I haven't posted in a while. The weekend before last I flew home. I've been recovering from the trip and adjusting to being home again. That's always a rough transition for me. Jet lag, 3 dogs, 2 teenagers, a dirty house. It's a lot to take in after being gone for 3 weeks. I haven't even completely unpacked.
My blood sugar isn't any better so far. I titrated up on the medication Saturday. The only difference so far is increased gas and bloating. My blood sugar still drops every day. I have been trying to just correct it and go on with whatever plans we had for the day. There have been things on the calendar for every day since I've returned. Dropping my son off at soccer camp and picking him up. Errands. Family activities. I have also been trying to get the house cleaned a bit.
I am worn out. I am frustrated. I can't keep up with conversations with my family because their brains go so much faster than mine, and they always dart from one subject to another. Trying to keep them on one subject at a time is impossible, then I get frustrated with it, and they get frustrated with me.
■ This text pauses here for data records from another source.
import Literature.Probability.Percolation.KozmaNitzanClusterProperty
import HarnessLib

/-!
# Kozma–Nitzan (2024), Lemma 3(i) for a `{0,1}`-valued monotone cluster property — PROVED

Topic `Literature/Probability/Percolation`.  Source: G. Kozma, S. Nitzan, *A reduction of the `θ(p_c) = 0`
problem to a conjectured inequality*, arXiv:2401.12397 (2024) [KozmaNitzan2024], Lemma 3 (pp. 6–7) with §5.1
(pp. 31–32, monotone cluster properties).  Companion of `KozmaNitzanClusterProperty.lean`, which proves the
cluster-property form of Lemma 3(ii) (`KozmaNitzan2024_lemma3_ii_cluster`); this file adds part (i) along the same
printed route, using the event forms of BHK 2006 Thm. 1.3 / 1.4 already in the tree
(`KNPreFKG.bhk_one_upper_upper`, `KNPreFKG.bhk_two_upper_upper`).  No definition and no named fact is introduced.

## Printed statement (read: `lit read arxiv:2401.12397`, pp. 6–7, 31)

**Lemma 3** (p. 6): "Let `G` be a graph, `a₁, a₂, b ∈ G` and `δ > 0` be such that `P(a₁ ↔ b) < P(a₂ ↔ b) + δ`.
(i) If `Q` is an increasing event in the cluster of `a₂` then we have `P(a₁ ↔ b | Q) < P(a₂ ↔ b | Q) + δ`."
Printed proof (pp. 6–7): remove the common part `P(a₁ ↔ a₂ ↔ b)`, condition on `{a₁ ↮ a₂}`, "apply lemma 1(i)
to the right hand side and lemma 1(ii) to the left hand side" (= BHK given `{a₁ ↮ a₂}`), multiply back; the
`δ`-term is where FKG enters in print.  §5.1 (p. 31) replaces `𝟙{· ↔ b}` by a monotone cluster property.

## What is proved here

For a monotone predicate `P` on vertex sets (the `{0,1}`-valued monotone cluster properties, as in
`KozmaNitzanClusterProperty.lean`) and `Q = {C_{a₂} ∈ 𝒬}` with `𝒬` an UPPER family of edge sets: if
`P(P(C(a₁))) ≤ P(P(C(a₂))) + δ`, `δ ≥ 0`, then `P(P(C(a₁)), Q) ≤ P(P(C(a₂)), Q) + δ` — the JOINT (denominator-free)
form, which needs no FKG: on `{a₁ ↔ a₂}` the two events coincide; on `D = {a₁ ↮ a₂}`,
`P(D)·P(P(C a₁), Q, D) ≤ P(P(C a₁), D)·P(Q, D)` (BHK Thm. 1.4, increasing in `C_{a₁}` × increasing in `C_{a₂}`),
`≤ (P(P(C a₂), D) + δ)·P(Q, D) ≤ P(D)·(P(P(C a₂), Q, D) + δ)` (BHK Thm. 1.3 in `C_{a₂}`, and `P(Q,D) ≤ P(D)`).
The printed conditional form follows on dividing by `P(Q)` when `δ = 0`.  Corollary with `Q = {a₂ ↔ B}`
(`KozmaNitzan2024_lemma3_i_cluster_conn`), the form used by the one-layer floor-split inequality of
`Summit.CriticalPhenomena.PercolationContinuityZ3` (crux stmt-CriticalPhenomena-4575).
-/

noncomputable section

open MeasureTheory Set
open Literature.Probability.LatticeModels (prodBernoulli)

namespace Literature.Probability.Percolation

variable {V : Type*} [Fintype V]

open KNPreFKG

/-- **Kozma–Nitzan 2024, Lemma 3(i), for a `{0,1}`-valued monotone cluster property, joint form** (pp. 6–7
with §5.1, p. 31): if `P` is a monotone predicate on vertex sets, `P(P(C(a₁))) ≤ P(P(C(a₂))) + δ` with `δ ≥ 0`,
and `Q = {C_{a₂} ∈ 𝒬}` is an increasing event in the (edge) cluster of `a₂`, then
`P(P(C(a₁)), Q) ≤ P(P(C(a₂)), Q) + δ`.  Proof as printed for `{aᵢ ↔ b}`: on `{a₁ ↔ a₂}` the two events coincide
(same cluster); on `D = {a₁ ↮ a₂}`, BHK Thm. 1.4 (increasing in `C_{a₁}` × increasing in `C_{a₂}`) and Thm. 1.3
(increasing × increasing in `C_{a₂}`); no FKG is needed in the joint form.
[cite: KozmaNitzan2024, Lemma 3(i) (pp. 6–7) and §5.1 (p. 31)] -/
theorem KozmaNitzan2024_lemma3_i_cluster (w : Sym2 V → unitInterval) (a₁ a₂ : V) (P : Set V → Prop)
    (hP : ∀ S T : Set V, S ⊆ T → P S → P T) {δ : ℝ} (hδ : 0 ≤ δ)
    (h : (prodBernoulli w).real {ω | P (openCluster ω a₁)} ≤
      (prodBernoulli w).real {ω | P (openCluster ω a₂)} + δ)
    {𝒬 : Set (Set (Sym2 V))} (h𝒬 : IsUpperSet 𝒬) :
    (prodBernoulli w).real ({ω | P (openCluster ω a₁)} ∩ {ω | openEdgeCluster ω a₂ ∈ 𝒬}) ≤
      (prodBernoulli w).real ({ω | P (openCluster ω a₂)} ∩ {ω | openEdgeCluster ω a₂ ∈ 𝒬}) + δ := by
  classical
  set μ := prodBernoulli w with hμ
  set X₁ : Set (BondConfig V) := {ω | P (openCluster ω a₁)} with hX₁
  set X₂ : Set (BondConfig V) := {ω | P (openCluster ω a₂)} with hX₂
  set Q : Set (BondConfig V) := {ω | openEdgeCluster ω a₂ ∈ 𝒬} with hQ
  by_cases h12 : a₁ = a₂
  · subst h12
    linarith [h]
  set D : Set (BondConfig V) := {ω | ¬ (openGraph ω).Reachable a₁ a₂} with hD
  -- on `Dᶜ` the two events agree (same cluster)
  have hagree : X₁ ∩ Dᶜ = X₂ ∩ Dᶜ := by
    ext ω
    simp only [mem_inter_iff, mem_compl_iff, mem_setOf_eq, not_not, hX₁, hX₂, hD]
    constructor
    · rintro ⟨h1, h2⟩
      exact ⟨by rwa [← openCluster_eq_of_reachable h2], h2⟩
    · rintro ⟨h1, h2⟩
      exact ⟨by rwa [openCluster_eq_of_reachable h2], h2⟩
  -- split every event along `D`
  have hsplit : ∀ A : Set (BondConfig V), μ.real A = μ.real (A ∩ D) + μ.real (A ∩ Dᶜ) := by
    intro A
    rw [← measureReal_inter_add_sdiff (s := A) (MeasurableSet.of_discrete : MeasurableSet D),
      Set.sdiff_eq]
  -- the hypothesis restricted to `D`
  have hH : μ.real (D ∩ X₁) ≤ μ.real (D ∩ X₂) + δ := by
    have h' := h
    rw [hsplit X₁, hsplit X₂, hagree] at h'
    rw [inter_comm D X₁, inter_comm D X₂]
    linarith
  -- the events in edge-cluster form
  have hX₁e : X₁ = {ω | openEdgeCluster ω a₁ ∈ {C : Set (Sym2 V) | P {a | a = a₁ ∨ ∃ e ∈ C, a ∈ e}}} :=
    setOf_prop_openCluster_eq a₁ P
  have hX₂e : X₂ = {ω | openEdgeCluster ω a₂ ∈ {C : Set (Sym2 V) | P {a | a = a₂ ∨ ∃ e ∈ C, a ∈ e}}} :=
    setOf_prop_openCluster_eq a₂ P
  -- (1) two-cluster BHK (Thm. 1.4): `s = a₁`, `t = a₂`, increasing `X₁` in `C_{a₁}`, increasing `Q` in `C_{a₂}`
  have h1 := bhk_two_upper_upper w a₁ a₂ h12 (isUpperSet_clusterPropFamily a₁ P hP) h𝒬
  rw [← hX₁e] at h1
  -- (3) one-cluster BHK (Thm. 1.3): `s = a₂`, `X = {a₁}`, increasing `X₂`, increasing `Q`, both in `C_{a₂}`
  have hD2 : {ω : BondConfig V | ∀ x ∈ ({a₁} : Set V), ¬ (openGraph ω).Reachable a₂ x} = D := by
    ext ω
    simp only [mem_setOf_eq, hD, mem_singleton_iff, forall_eq]
    exact not_congr ⟨SimpleGraph.Reachable.symm, SimpleGraph.Reachable.symm⟩
  have h3 := bhk_one_upper_upper w a₂ ({a₁} : Set V) (by simpa using Ne.symm h12)
    (isUpperSet_clusterPropFamily a₂ P hP) h𝒬
  rw [hD2, ← hX₂e] at h3
  have hQD : μ.real (D ∩ Q) ≤ μ.real D := measureReal_mono inter_subset_left
  -- the inequality on `D`
  have hcore : μ.real (X₁ ∩ Q ∩ D) ≤ μ.real (X₂ ∩ Q ∩ D) + δ := by
    rw [inter_comm (X₁ ∩ Q) D, inter_comm (X₂ ∩ Q) D]
    by_cases hD0 : μ.real D = 0
    · have h0 : μ.real (D ∩ (X₁ ∩ Q)) = 0 :=
        le_antisymm ((measureReal_mono inter_subset_left).trans hD0.le) measureReal_nonneg
      rw [h0]
      exact add_nonneg measureReal_nonneg hδ
    · have hDpos : 0 < μ.real D := lt_of_le_of_ne measureReal_nonneg (Ne.symm hD0)
      have hchain : μ.real D * μ.real (D ∩ (X₁ ∩ Q)) ≤
          μ.real D * (μ.real (D ∩ (X₂ ∩ Q)) + δ) := by
        calc μ.real D * μ.real (D ∩ (X₁ ∩ Q))
            ≤ μ.real (D ∩ X₁) * μ.real (D ∩ Q) := h1
          _ ≤ (μ.real (D ∩ X₂) + δ) * μ.real (D ∩ Q) :=
              mul_le_mul_of_nonneg_right hH measureReal_nonneg
          _ = μ.real (D ∩ X₂) * μ.real (D ∩ Q) + δ * μ.real (D ∩ Q) := by ring
          _ ≤ μ.real D * μ.real (D ∩ (X₂ ∩ Q)) + δ * μ.real D :=
              add_le_add h3 (mul_le_mul_of_nonneg_left hQD hδ)
          _ = μ.real D * (μ.real (D ∩ (X₂ ∩ Q)) + δ) := by ring
      exact le_of_mul_le_mul_left hchain hDpos
  -- conclude by adding the parts on `Dᶜ`, where the events coincide
  have hagreeQ : X₁ ∩ Q ∩ Dᶜ = X₂ ∩ Q ∩ Dᶜ := by
    rw [inter_right_comm, hagree, inter_right_comm]
  calc μ.real (X₁ ∩ Q) = μ.real (X₁ ∩ Q ∩ D) + μ.real (X₁ ∩ Q ∩ Dᶜ) := hsplit _
    _ ≤ μ.real (X₂ ∩ Q ∩ D) + δ + μ.real (X₂ ∩ Q ∩ Dᶜ) := by
        rw [hagreeQ]
        linarith [hcore]
    _ = μ.real (X₂ ∩ Q) + δ := by
        rw [hsplit (X₂ ∩ Q)]
        ring

/-- **Lemma 3(i) for a monotone cluster property, with `δ = 0` and `Q = {a₂ ↔ B}`**: if
`P(P(C(a₁))) ≤ P(P(C(a₂)))` then `P(P(C(a₁)), a₂ ↔ B) ≤ P(P(C(a₂)), a₂ ↔ B)` for every vertex set `B`
(`{a₂ ↔ B} = {∃ u ∈ B, a₂ ↔ u}` is increasing and read on `C_{a₂}`).
[cite: KozmaNitzan2024, Lemma 3(i) (pp. 6–7) and §5.1 (p. 31)] -/
theorem KozmaNitzan2024_lemma3_i_cluster_conn (w : Sym2 V → unitInterval) (a₁ a₂ : V)
    (P : Set V → Prop) (hP : ∀ S T : Set V, S ⊆ T → P S → P T) (B : Set V)
    (h : (prodBernoulli w).real {ω | P (openCluster ω a₁)} ≤
      (prodBernoulli w).real {ω | P (openCluster ω a₂)}) :
    (prodBernoulli w).real ({ω | P (openCluster ω a₁)} ∩
        {ω | ∃ u ∈ B, (openGraph ω).Reachable a₂ u}) ≤
      (prodBernoulli w).real ({ω | P (openCluster ω a₂)} ∩
        {ω | ∃ u ∈ B, (openGraph ω).Reachable a₂ u}) := by
  have hup : IsUpperSet (disconnFamily a₂ B)ᶜ := (isLowerSet_disconnFamily a₂ B).compl
  have key := KozmaNitzan2024_lemma3_i_cluster w a₁ a₂ P hP le_rfl (by simpa using h) hup
  have hev : {ω : BondConfig V | ∃ u ∈ B, (openGraph ω).Reachable a₂ u} =
      {ω | openEdgeCluster ω a₂ ∈ (disconnFamily a₂ B)ᶜ} := by
    have e := setOf_forall_not_reachable_eq a₂ B
    ext ω
    have := congrArg (fun S : Set (BondConfig V) => ω ∈ S) e
    simp only [mem_setOf_eq, eq_iff_iff] at this
    simp only [mem_setOf_eq, mem_compl_iff, ← this]
    push Not
    rfl
  rw [← hev, add_zero] at key
  exact key

end Literature.Probability.Percolation

end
I know that soon I will once again stop trying to keep up with it. It is too hard. And that makes me very sad. Life seems to be swooshing by without me. Soon my babies will be grown and out of the house. I won't know who they are because I am too sick. I don't want to hold them back, but I don't want them to leave me behind either. My daughter really tries to spend time with me. My son is just at an age that he is so irritated with me that he doesn't want to take the time to try to talk to me. I really hope that at some point we can reconnect.
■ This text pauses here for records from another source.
/-! ### Prop. IV.1 at the cut-off `j ≤ 1` -/

/-- **Tomboulis's Prop. IV.1 for the spin cut-off `j ≤ 1`** (arXiv:0707.2179 eq. (4.6), App. A §5):
on the even torus, for `c_{1/2}, c_1 ≥ 0` and a twist set `V` of plaquettes bisected by the reflection
hyperplanes, `Z⁻_Λ(V) ≤ Z_Λ` (via `torusZtw_le_torusZ_iff_sum_nonneg` and `tSector_two_nonneg`).
[cite: Tomboulis2007Confinement, Prop. IV.1 eq. (4.6); App. A §5] -/
theorem torusZtw_two_le_torusZ (hL : Even L) {c : ℕ → ℝ} (hc1 : 0 ≤ c 1) (hc2 : 0 ≤ c 2)
    {V : Finset (Plaquette d L)} (hV : ∀ p ∈ V, IsCrossPlaq p) :
    torusZtw d L 2 c V ≤ torusZ d L 2 c :=
  (torusZtw_le_torusZ_iff_sum_nonneg d L 2 c V).2 (Finset.sum_nonneg fun _ hQ =>
    tSector_two_nonneg hL hc1 hc2 hV (Finset.mem_powerset.1 (Finset.mem_filter.1 hQ).1))

/-- **`-Z_Λ ≤ Z⁻_Λ(V)` at the cut-off `j ≤ 1`** (the even sectors, `torusZ_add_torusZtw_eq_sum`).
[cite: Tomboulis2007Confinement, §4.1 eq. (4.7); App. A §5] -/
theorem neg_torusZ_le_torusZtw_two (hL : Even L) {c : ℕ → ℝ} (hc1 : 0 ≤ c 1) (hc2 : 0 ≤ c 2)
    {V : Finset (Plaquette d L)} (hV : ∀ p ∈ V, IsCrossPlaq p) :
    -torusZ d L 2 c ≤ torusZtw d L 2 c V := by
  have h := torusZ_add_torusZtw_eq_sum d L 2 c V
  have h2 : 0 ≤ ∑ Q ∈ V.powerset.filter (fun Q => Even Q.card), tSector d L 2 c V Q :=
    Finset.sum_nonneg fun Q hQ =>
      tSector_two_nonneg hL hc1 hc2 hV (Finset.mem_powerset.1 (Finset.mem_filter.1 hQ).1)
  linarith

/-- **`|Z⁻_Λ(V)| ≤ Z_Λ`** at the cut-off `j ≤ 1`.
[cite: Tomboulis2007Confinement, Prop. IV.1 eq. (4.6); §4.1 eq. (4.7)] -/
theorem abs_torusZtw_two_le_torusZ (hL : Even L) {c : ℕ → ℝ} (hc1 : 0 ≤ c 1) (hc2 : 0 ≤ c 2)
    {V : Finset (Plaquette d L)} (hV : ∀ p ∈ V, IsCrossPlaq p) :
    |torusZtw d L 2 c V| ≤ torusZ d L 2 c :=
  abs_le.2 ⟨by linarith [neg_torusZ_le_torusZtw_two hL hc1 hc2 hV], torusZtw_two_le_torusZ hL hc1 hc2 hV⟩

/-- **`TwistLe d L 2 𝒱` — Prop. IV.1 for the spin cut-off `j ≤ 1`, on the even torus, for the vortex
sheet in every plane** (`d ≥ 2`): for every admissible coefficient sequence, `Z⁻_Λ ≤ Z_Λ`.
[cite: Tomboulis2007Confinement, Prop. IV.1 eq. (4.6); App. A §5] -/
theorem twistLe_two_vortexSheet_plane (hL : Even L) (h01 : (0 : Fin d) < 1) {i j : Fin d}
    (hij : i < j) : TwistLe d L 2 (vortexSheet L i j hij) :=
  (twistLe_vortexSheet_iff_plane_zero_one h01 hij 2).2 fun _c hc =>
    torusZtw_two_le_torusZ hL (hc 1 le_rfl).1 (hc 2 (by norm_num)).1 (vortexSheet_isCrossPlaq 1 h01)

/-- **`|Z⁻_Λ/Z_Λ| ≤ 1` for the vortex sheet in every plane**, cut-off `j ≤ 1`, even torus,
`c_{1/2}, c_1 ≥ 0`, `Z_Λ ≠ 0`. [cite: Tomboulis2007Confinement, Prop. IV.1 eq. (4.6); §6 eq. (6.1)] -/
theorem abs_vortexRatio_two_le_one_plane (hL : Even L) (h01 : (0 : Fin d) < 1) {c : ℕ → ℝ}
    (hc1 : 0 ≤ c 1) (hc2 : 0 ≤ c 2) {i j : Fin d} (hij : i < j) (hZ : torusZ d L 2 c ≠ 0) :
    |vortexRatio d L 2 c (vortexSheet L i j hij)| ≤ 1 := by
  rw [vortexRatio_vortexSheet_eq_plane_zero_one h01 hij]
  have hV := vortexSheet_isCrossPlaq (L := L) 1 h01
  have hZpos : 0 < torusZ d L 2 c := by
    rcases ((abs_nonneg (torusZtw d L 2 c (vortexSheet L 0 1 h01))).trans
        (abs_torusZtw_two_le_torusZ hL hc1 hc2 hV)).lt_or_eq with h | h
    · exact h
    · exact absurd h.symm hZ
  unfold vortexRatio
  rw [abs_div, abs_of_pos hZpos, div_le_one hZpos]
  exact abs_torusZtw_two_le_torusZ hL hc1 hc2 hV


end RP

end Tomboulis2007

end Literature.MathematicalPhysics.QuantumFieldTheory

end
I go to my regular doctor today. I will talk with her about my increased pain level due to arthritis, and I will also request a referral to go to a therapist. I need help getting out of this dark place I am in. There is less and less light with each passing day. I don't know how to get out of it on my own. I wrote it down on my list of things to ask her, and I am writing it here. That way I won't be able to back out of asking. I hope.